DATA LISTING:
import Summits.ABC.ABC.Theorems.PrimePowerRadical.Negative.WieferichSparse
import Summits.ABC.ABC.Theorems.PrimePowerRadical.Negative.NonWieferich
import Summits.ABC.ABC.Theorems.PrimePowerRadical.Negative.DoubleWall
import Summits.ABC.ABC.Theorems.PrimePowerRadical.Negative.Orders

/-!
# Strategy census companion — crux stmt-ABC-1648 `PrimePowerRadical` (crux-strategist, wall-breaker seat, 2026-08-17)

Lean companion of `Cruxes/PrimePowerRadical/STRATEGY-CENSUS.md` (§ Decomposition). Everything here is
sorry-free and uses only landed `Negative/*` theorems.

THE LEVEL SPLIT. Write the odd Wieferich excess `E_W(q,k) = ∏_{p ∣ q^k−1, p odd} p^{W_p(q)−1}` as
`E₂(q,k) · E₃(q,k)` with `E₂ := ∏_{W_p = 2} p` (the level-2 = "generic Wieferich" part) and
`E₃ := ∏_{W_p ≥ 3} p^{W_p − 1}` (the high-level part) — `oddWieferichExcess_eq_mul`. The crux at `q`
(⟺ `WieferichSparse q`, landed) is then EQUIVALENT to the conjunction of
* `LevelTwoSparse q`  : `∀ε ∃C ∀k≥1, E₂(q,k) < C q^{εk}`,
* `HighLevelSparse q` : `∀ε ∃C ∀k≥1, E₃(q,k) < C q^{εk}`
(`primePowerRadical_iff_levelSplit`; lossless in both directions).

WHY THIS SPLIT IS RECORDED. Every line of the exhausted chain died because its concluding stub was
kernel-certified to be `≥ crux(q)` or `≥` Silverman's conclusion "infinitely many non-Wieferich primes base q"
(the 1909 WALL; `Negative.primePowerRadical_imp_infinite_nonWieferich`). Here NEITHER half is `≥` the wall:
`rungTwo_of_levelTwoSparse_imp_wall` certifies that any proof of `LevelTwoSparse q → Wall q` is a proof of
RUNG 2 of the level ladder (`{p : W_p(q) ≤ 2}` infinite — open for every base, BarrierNotes-r1-k2 B1), because in
the (unrefuted) world "every large prime has level ≥ 3" the level-2 half holds trivially while the wall fails.
So the wall lives only in the CONJUNCTION. This is the one structural novelty the strategist found; it has no
engine behind either half (census § Decomposition says why), hence it is recorded as a calibration, not
registered as a line.
-/

noncomputable section

namespace Summit.ABC.ABC.Cruxes.PrimePowerRadical.StrategyCensus

open Literature.NumberTheory.DiophantineGeometry UniqueFactorizationMonoid
open Summit.ABC.ABC.Theses.IneffectiveSubspace
open Summit.ABC.ABC.Theorems.PrimePowerRadical.Negative

/-! ## §1 The two halves of the odd Wieferich excess -/

/-- Level-2 part of the odd Wieferich excess of `q^k − 1`: the product of the odd primes `p ∣ q^k − 1` of
Wieferich level exactly `2` (each contributes `p^{2−1} = p` to `E_W`). [folklore] -/
def levelTwoExcess (q k : ℕ) : ℕ :=
  ∏ p ∈ ((q ^ k - 1).primeFactors.erase 2).filter (fun p => wieferichLevel q p = 2), p

/-- High-level part of the odd Wieferich excess of `q^k − 1`: `∏_{p ∣ q^k−1, p odd, W_p(q) ≥ 3} p^{W_p − 1}`.
[folklore] -/
def highLevelExcess (q k : ℕ) : ℕ :=
  ∏ p ∈ ((q ^ k - 1).primeFactors.erase 2).filter (fun p => 3 ≤ wieferichLevel q p),
    p ^ (wieferichLevel q p - 1)

/-- `LevelTwoSparse q`: the level-2 Wieferich primes to base `q` dividing `q^k − 1` have log-mass `o(k)`.
[folklore] -/
def LevelTwoSparse (q : ℕ) : Prop :=
  ∀ ε : ℝ, 0 < ε → ∃ C : ℝ, 0 < C ∧ ∀ k : ℕ, 1 ≤ k → (levelTwoExcess q k : ℝ) < C * (q : ℝ) ^ (ε * k)

/-- `HighLevelSparse q`: the primes of level `≥ 3` dividing `q^k − 1`, weighted by `(W_p − 1) log p`, have
mass `o(k)`. [folklore] -/
def HighLevelSparse (q : ℕ) : Prop :=
  ∀ ε : ℝ, 0 < ε → ∃ C : ℝ, 0 < C ∧ ∀ k : ℕ, 1 ≤ k → (highLevelExcess q k : ℝ) < C * (q : ℝ) ^ (ε * k)

theorem levelTwoExcess_pos (q k : ℕ) : 0 < levelTwoExcess q k := by
  unfold levelTwoExcess
  exact Finset.prod_pos fun p hp =>
    (Nat.prime_of_mem_primeFactors (Finset.mem_of_mem_erase (Finset.mem_filter.mp hp).1)).pos

theorem highLevelExcess_pos (q k : ℕ) : 0 < highLevelExcess q k := by
  unfold highLevelExcess
  exact Finset.prod_pos fun p hp =>
    pow_pos (Nat.prime_of_mem_primeFactors (Finset.mem_of_mem_erase (Finset.mem_filter.mp hp).1)).pos _

/-- **The split identity** `E_W(q,k) = E₂(q,k) · E₃(q,k)` (primes of level `≤ 1` contribute `p^0 = 1`).
[folklore] -/
theorem oddWieferichExcess_eq_mul (q k : ℕ) :
    oddWieferichExcess q k = levelTwoExcess q k * highLevelExcess q k := by
  classical
  unfold oddWieferichExcess levelTwoExcess highLevelExcess
  set S := (q ^ k - 1).primeFactors.erase 2 with hS
  rw [← Finset.prod_filter_mul_prod_filter_not S (fun p => wieferichLevel q p = 2)]
  congr 1
  · refine Finset.prod_congr rfl fun p hp => ?_
    rw [(Finset.mem_filter.mp hp).2]
    simp
  · rw [← Finset.prod_filter_mul_prod_filter_not (S.filter fun p => ¬ wieferichLevel q p = 2)
      (fun p => 3 ≤ wieferichLevel q p)]
    have h1 : (S.filter fun p => ¬ wieferichLevel q p = 2).filter (fun p => 3 ≤ wieferichLevel q p) =
        S.filter (fun p => 3 ≤ wieferichLevel q p) := by
      rw [Finset.filter_filter]
      refine Finset.filter_congr fun p _ => ⟨fun h => h.2, fun h => ⟨by omega, h⟩⟩
    have h2 : ∏ p ∈ (S.filter fun p => ¬ wieferichLevel q p = 2).filter
        (fun p => ¬ 3 ≤ wieferichLevel q p), p ^ (wieferichLevel q p - 1) = 1 := by
      refine Finset.prod_eq_one fun p hp => ?_
      rw [Finset.mem_filter, Finset.mem_filter] at hp
      have : wieferichLevel q p - 1 = 0 := by omega
      rw [this, pow_zero]
    rw [h1, h2, mul_one]

theorem levelTwoExcess_le (q k : ℕ) : levelTwoExcess q k ≤ oddWieferichExcess q k := by
  rw [oddWieferichExcess_eq_mul]
  exact Nat.le_mul_of_pos_right _ (highLevelExcess_pos q k)

theorem highLevelExcess_le (q k : ℕ) : highLevelExcess q k ≤ oddWieferichExcess q k := by
  rw [oddWieferichExcess_eq_mul]
  exact Nat.le_mul_of_pos_left _ (levelTwoExcess_pos q k)

/-! ## §2 The split is lossless: crux(q) ⟺ LevelTwoSparse q ∧ HighLevelSparse q -/

/-- Both halves sparse ⟹ Wieferich sparsity at `q` (take `ε/2` twice and multiply). [folklore] -/
theorem wieferichSparse_of_levelSplit {q : ℕ} (hq : 1 ≤ q) (h2 : LevelTwoSparse q)
    (h3 : HighLevelSparse q) :
    ∀ ε : ℝ, 0 < ε → ∃ C : ℝ, 0 < C ∧ ∀ k : ℕ, 1 ≤ k →
      (oddWieferichExcess q k : ℝ) < C * (q : ℝ) ^ (ε * k) := by
  intro ε hε
  obtain ⟨C₂, hC₂, hE₂⟩ := h2 (ε / 2) (by positivity)
  obtain ⟨C₃, hC₃, hE₃⟩ := h3 (ε / 2) (by positivity)
  refine ⟨C₂ * C₃, by positivity, fun k hk => ?_⟩
  have hq0 : (0 : ℝ) < q := by exact_mod_cast hq
  have e2 := hE₂ k hk
  have e3 := hE₃ k hk
  have hsplit : (oddWieferichExcess q k : ℝ) = (levelTwoExcess q k : ℝ) * (highLevelExcess q k : ℝ) := by
    rw [oddWieferichExcess_eq_mul]; push_cast; ring
  have hpow : (q : ℝ) ^ (ε / 2 * k) * (q : ℝ) ^ (ε / 2 * k) = (q : ℝ) ^ (ε * k) := by
    rw [← Real.rpow_add hq0]; ring_nf
  calc (oddWieferichExcess q k : ℝ)
      = (levelTwoExcess q k : ℝ) * (highLevelExcess q k : ℝ) := hsplit
    _ < (C₂ * (q : ℝ) ^ (ε / 2 * k)) * (C₃ * (q : ℝ) ^ (ε / 2 * k)) :=
        mul_lt_mul'' e2 e3 (Nat.cast_nonneg _) (Nat.cast_nonneg _)
    _ = C₂ * C₃ * ((q : ℝ) ^ (ε / 2 * k) * (q : ℝ) ^ (ε / 2 * k)) := by ring
    _ = C₂ * C₃ * (q : ℝ) ^ (ε * k) := by rw [hpow]

/-- Wieferich sparsity at `q` ⟹ both halves sparse (each half divides `E_W`). [folklore] -/
theorem levelSplit_of_wieferichSparse {q : ℕ}
    (h : ∀ ε : ℝ, 0 < ε → ∃ C : ℝ, 0 < C ∧ ∀ k : ℕ, 1 ≤ k →
      (oddWieferichExcess q k : ℝ) < C * (q : ℝ) ^ (ε * k)) :
    LevelTwoSparse q ∧ HighLevelSparse q := by
  constructor
  · intro ε hε
    obtain ⟨C, hC, hE⟩ := h ε hε
    refine ⟨C, hC, fun k hk => lt_of_le_of_lt ?_ (hE k hk)⟩
    exact_mod_cast levelTwoExcess_le q k
  · intro ε hε
    obtain ⟨C, hC, hE⟩ := h ε hε
    refine ⟨C, hC, fun k hk => lt_of_le_of_lt ?_ (hE k hk)⟩
    exact_mod_cast highLevelExcess_le q k

/-- **The glue of the level split**: both halves at every prime base ⟹ `PrimePowerRadical`. [folklore] -/
theorem primePowerRadical_of_levelSplit (h2 : ∀ q : ℕ, q.Prime → LevelTwoSparse q)
    (h3 : ∀ q : ℕ, q.Prime → HighLevelSparse q) : PrimePowerRadical :=
  primePowerRadical_iff_wieferichSparse.mpr fun q hq =>
    wieferichSparse_of_levelSplit hq.one_lt.le (h2 q hq) (h3 q hq)

/-- **The split is lossless**: `PrimePowerRadical ⟺ (∀ q prime, LevelTwoSparse q) ∧ (∀ q prime, HighLevelSparse q)`.
[folklore] -/
theorem primePowerRadical_iff_levelSplit :
    PrimePowerRadical ↔ (∀ q : ℕ, q.Prime → LevelTwoSparse q) ∧ (∀ q : ℕ, q.Prime → HighLevelSparse q) := by
  constructor
  · intro h
    have hW := primePowerRadical_iff_wieferichSparse.mp h
    exact ⟨fun q hq => (levelSplit_of_wieferichSparse (hW q hq)).1,
      fun q hq => (levelSplit_of_wieferichSparse (hW q hq)).2⟩
  · rintro ⟨h2, h3⟩
    exact primePowerRadical_of_levelSplit h2 h3

/-! ## §3 The level-2 half is WALL-FREE (certified relative to rung 2 of the level ladder) -/

/-- Rung 2 of the Wieferich level ladder at base `q`: infinitely many primes of level `≤ 2`
(i.e. with `q^{p−1} ≢ 1 (mod p³)`). Implied by the crux (`Negative.primePowerRadical_imp_infinite_level_le`);
OPEN for every base `q ≥ 2` (BarrierNotes-r1-k2 B1: Yu/Stewart exclude only levels `≥ p^{1−o(1)}`). [folklore] -/
def RungTwo (q : ℕ) : Prop := {p : ℕ | p.Prime ∧ wieferichLevel q p ≤ 2}.Infinite

/-- In the world `¬ RungTwo q` (all but finitely many primes have level `≥ 3`) the level-2 excess is bounded.
[folklore] -/
theorem levelTwoExcess_bounded_of_not_rungTwo {q : ℕ} (h : ¬ RungTwo q) :
    ∃ B : ℕ, ∀ k : ℕ, levelTwoExcess q k ≤ B := by
  have hfin : {p : ℕ | p.Prime ∧ wieferichLevel q p ≤ 2}.Finite := Set.not_infinite.mp h
  obtain ⟨N, hN⟩ := hfin.bddAbove
  refine ⟨∏ p ∈ (Finset.range (N + 1)).filter Nat.Prime, p, fun k => ?_⟩
  unfold levelTwoExcess
  apply Finset.prod_le_prod_of_subset_of_one_le'
  · intro p hp
    rw [Finset.mem_filter] at hp ⊢
    obtain ⟨hpS, hp2⟩ := hp
    have hp : p.Prime := Nat.prime_of_mem_primeFactors (Finset.mem_of_mem_erase hpS)
    have hle : p ≤ N := hN ⟨hp, by omega⟩
    exact ⟨Finset.mem_range.mpr (by omega), hp⟩
  · intro p hp _
    exact (Finset.mem_filter.mp hp).2.pos

/-- … hence `LevelTwoSparse q` holds trivially in that world. [folklore] -/
theorem levelTwoSparse_of_not_rungTwo {q : ℕ} (hq : 1 ≤ q) (h : ¬ RungTwo q) : LevelTwoSparse q := by
  obtain ⟨B, hB⟩ := levelTwoExcess_bounded_of_not_rungTwo h
  intro ε hε
  refine ⟨B + 1, by positivity, fun k hk => ?_⟩
  have h1 : (levelTwoExcess q k : ℝ) ≤ B := by exact_mod_cast hB k
  have hq1 : (1 : ℝ) ≤ q := by exact_mod_cast hq
  have h2 : (1 : ℝ) ≤ (q : ℝ) ^ (ε * k) := Real.one_le_rpow hq1 (by positivity)
  have h3 : (0 : ℝ) < (B : ℝ) + 1 := by positivity
  calc (levelTwoExcess q k : ℝ) < B + 1 := by linarith
    _ = ((B : ℝ) + 1) * 1 := by ring
    _ ≤ ((B : ℝ) + 1) * (q : ℝ) ^ (ε * k) := mul_le_mul_of_nonneg_left h2 h3.le

/-- … while Silverman's conclusion FAILS in that world: every odd prime `p ∤ q` of level `≥ 3 ≥ 2` is Wieferich,
so the non-Wieferich primes lie in the finite set `{level ≤ 2} ∪ {2} ∪ primeFactors q`. [folklore] -/
theorem finite_nonWieferich_of_not_rungTwo {q : ℕ} (hq : 2 ≤ q) (h : ¬ RungTwo q) :
    {p : ℕ | p.Prime ∧ ¬ IsWieferich q p}.Finite := by
  have hfin : {p : ℕ | p.Prime ∧ wieferichLevel q p ≤ 2}.Finite := Set.not_infinite.mp h
  have hbig : ({p : ℕ | p.Prime ∧ wieferichLevel q p ≤ 2} ∪ ({2} ∪ (q.primeFactors : Set ℕ))).Finite :=
    hfin.union ((Set.finite_singleton 2).union q.primeFactors.finite_toSet)
  refine hbig.subset ?_
  rintro p ⟨hp, hw⟩
  by_cases hp2 : p = 2
  · exact Or.inr (Or.inl hp2)
  by_cases hpq : p ∣ q
  · exact Or.inr (Or.inr (Finset.mem_coe.mpr (Nat.mem_primeFactors.mpr ⟨hp, hpq, by omega⟩)))
  · refine Or.inl ⟨hp, ?_⟩
    rw [isWieferich_iff_two_le_wieferichLevel hq hp hp2 hpq] at hw
    omega

/-- **WALL-FREENESS CERTIFICATE for the level-2 half.** Any proof that `LevelTwoSparse q` implies
"infinitely many non-Wieferich primes base `q`" (the 1909 wall, which the crux itself DOES imply:
`Negative.primePowerRadical_imp_infinite_nonWieferich`) is a proof of rung 2 at `q` — open for every base.
Contrast: the crux at `q`, the tower bet, WDC(q), the level-2 bet `μ < 1/2`, CyclotomicRadical(q) and
SquarefreeKernelLarge(q) (the concluding stubs of the four dead lines and the four failed cards) all imply the wall
outright. [folklore] -/
theorem rungTwo_of_levelTwoSparse_imp_wall {q : ℕ} (hq : 2 ≤ q)
    (h : LevelTwoSparse q → {p : ℕ | p.Prime ∧ ¬ IsWieferich q p}.Infinite) : RungTwo q := by
  by_contra hR
  exact h (levelTwoSparse_of_not_rungTwo (by omega) hR) (finite_nonWieferich_of_not_rungTwo hq hR)

/-- The crux at `q` is NOT wall-free (landed): it implies Silverman's conclusion at `q`. Recorded here next to
the certificate for contrast. [folklore] -/
theorem wall_of_crux {q : ℕ} (hq : q.Prime)
    (h : ∀ ε : ℝ, 0 < ε → ∃ C : ℝ, 0 < C ∧ ∀ k : ℕ, 1 ≤ k →
      ((q ^ k : ℕ) : ℝ) < C * ((rad 1 (q ^ k - 1) (q ^ k) : ℕ) : ℝ) ^ (1 + ε)) :
    {p : ℕ | p.Prime ∧ ¬ IsWieferich q p}.Infinite :=
  infinite_nonWieferich_of_wieferichSparse hq (wieferichSparse_of_PPRAt hq h)

/-! ## §4 The high-level half in the heuristically-true world `FinHighLevel` -/

/-- `FinHighLevel q`: only finitely many primes have Wieferich level `≥ 3` to base `q` (heuristic count
`Σ_p p^{−2} < ∞`; every known Wieferich prime to a prime base `≤ 47` has level `2` except `W_7(19) = 3`).
NOT implied by `ABC`; no rung of it is known either. [folklore] -/
def FinHighLevel (q : ℕ) : Prop := {p : ℕ | p.Prime ∧ 3 ≤ wieferichLevel q p}.Finite

/-- `FinHighLevel q ⟹ HighLevelSparse q` (bounded high-level excess). So in the expected world the whole content
of the crux at `q` is `LevelTwoSparse q` — the wall-free half. [folklore] -/
theorem highLevelSparse_of_finHighLevel {q : ℕ} (hq : 1 ≤ q) (h : FinHighLevel q) : HighLevelSparse q := by
  obtain ⟨N, hN⟩ := h.bddAbove
  have hB : ∀ k : ℕ, highLevelExcess q k ≤
      ∏ p ∈ (Finset.range (N + 1)).filter Nat.Prime, p ^ (wieferichLevel q p - 1) := by
    intro k
    unfold highLevelExcess
    apply Finset.prod_le_prod_of_subset_of_one_le'
    · intro p hp
      rw [Finset.mem_filter] at hp ⊢
      obtain ⟨hpS, hp3⟩ := hp
      have hp : p.Prime := Nat.prime_of_mem_primeFactors (Finset.mem_of_mem_erase hpS)
      have hle : p ≤ N := hN ⟨hp, hp3⟩
      exact ⟨Finset.mem_range.mpr (by omega), hp⟩
    · intro p hp _
      exact Nat.one_le_pow _ _ (Finset.mem_filter.mp hp).2.pos
  set B := ∏ p ∈ (Finset.range (N + 1)).filter Nat.Prime, p ^ (wieferichLevel q p - 1) with hBdef
  intro ε hε
  refine ⟨B + 1, by positivity, fun k hk => ?_⟩
  have h1 : (highLevelExcess q k : ℝ) ≤ B := by exact_mod_cast hB k
  have hq1 : (1 : ℝ) ≤ q := by exact_mod_cast hq
  have h2 : (1 : ℝ) ≤ (q : ℝ) ^ (ε * k) := Real.one_le_rpow hq1 (by positivity)
  have h3 : (0 : ℝ) < (B : ℝ) + 1 := by positivity
  calc (highLevelExcess q k : ℝ) < B + 1 := by linarith
    _ = ((B : ℝ) + 1) * 1 := by ring
    _ ≤ ((B : ℝ) + 1) * (q : ℝ) ^ (ε * k) := mul_le_mul_of_nonneg_left h2 h3.le

/-- Hence, GIVEN `FinHighLevel` at every prime base, the crux is exactly the wall-free statement
`∀ q prime, LevelTwoSparse q`. [folklore] -/
theorem primePowerRadical_of_levelTwoSparse_of_finHighLevel
    (hfin : ∀ q : ℕ, q.Prime → FinHighLevel q) (h2 : ∀ q : ℕ, q.Prime → LevelTwoSparse q) :
    PrimePowerRadical :=
  primePowerRadical_of_levelSplit h2 fun q hq => highLevelSparse_of_finHighLevel hq.one_lt.le (hfin q hq)

end Summit.ABC.ABC.Cruxes.PrimePowerRadical.StrategyCensus

end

WHAT IS BEING ASKED: Look above for the line containing "end Summit.ABC.ABC.Cruxes.PrimePowerRadical.StrategyCensus"; reproduce it and every line after it through the end of the material, exactly, and nothing else.

ANSWER SPACE:
end Summit.ABC.ABC.Cruxes.PrimePowerRadical.StrategyCensus

end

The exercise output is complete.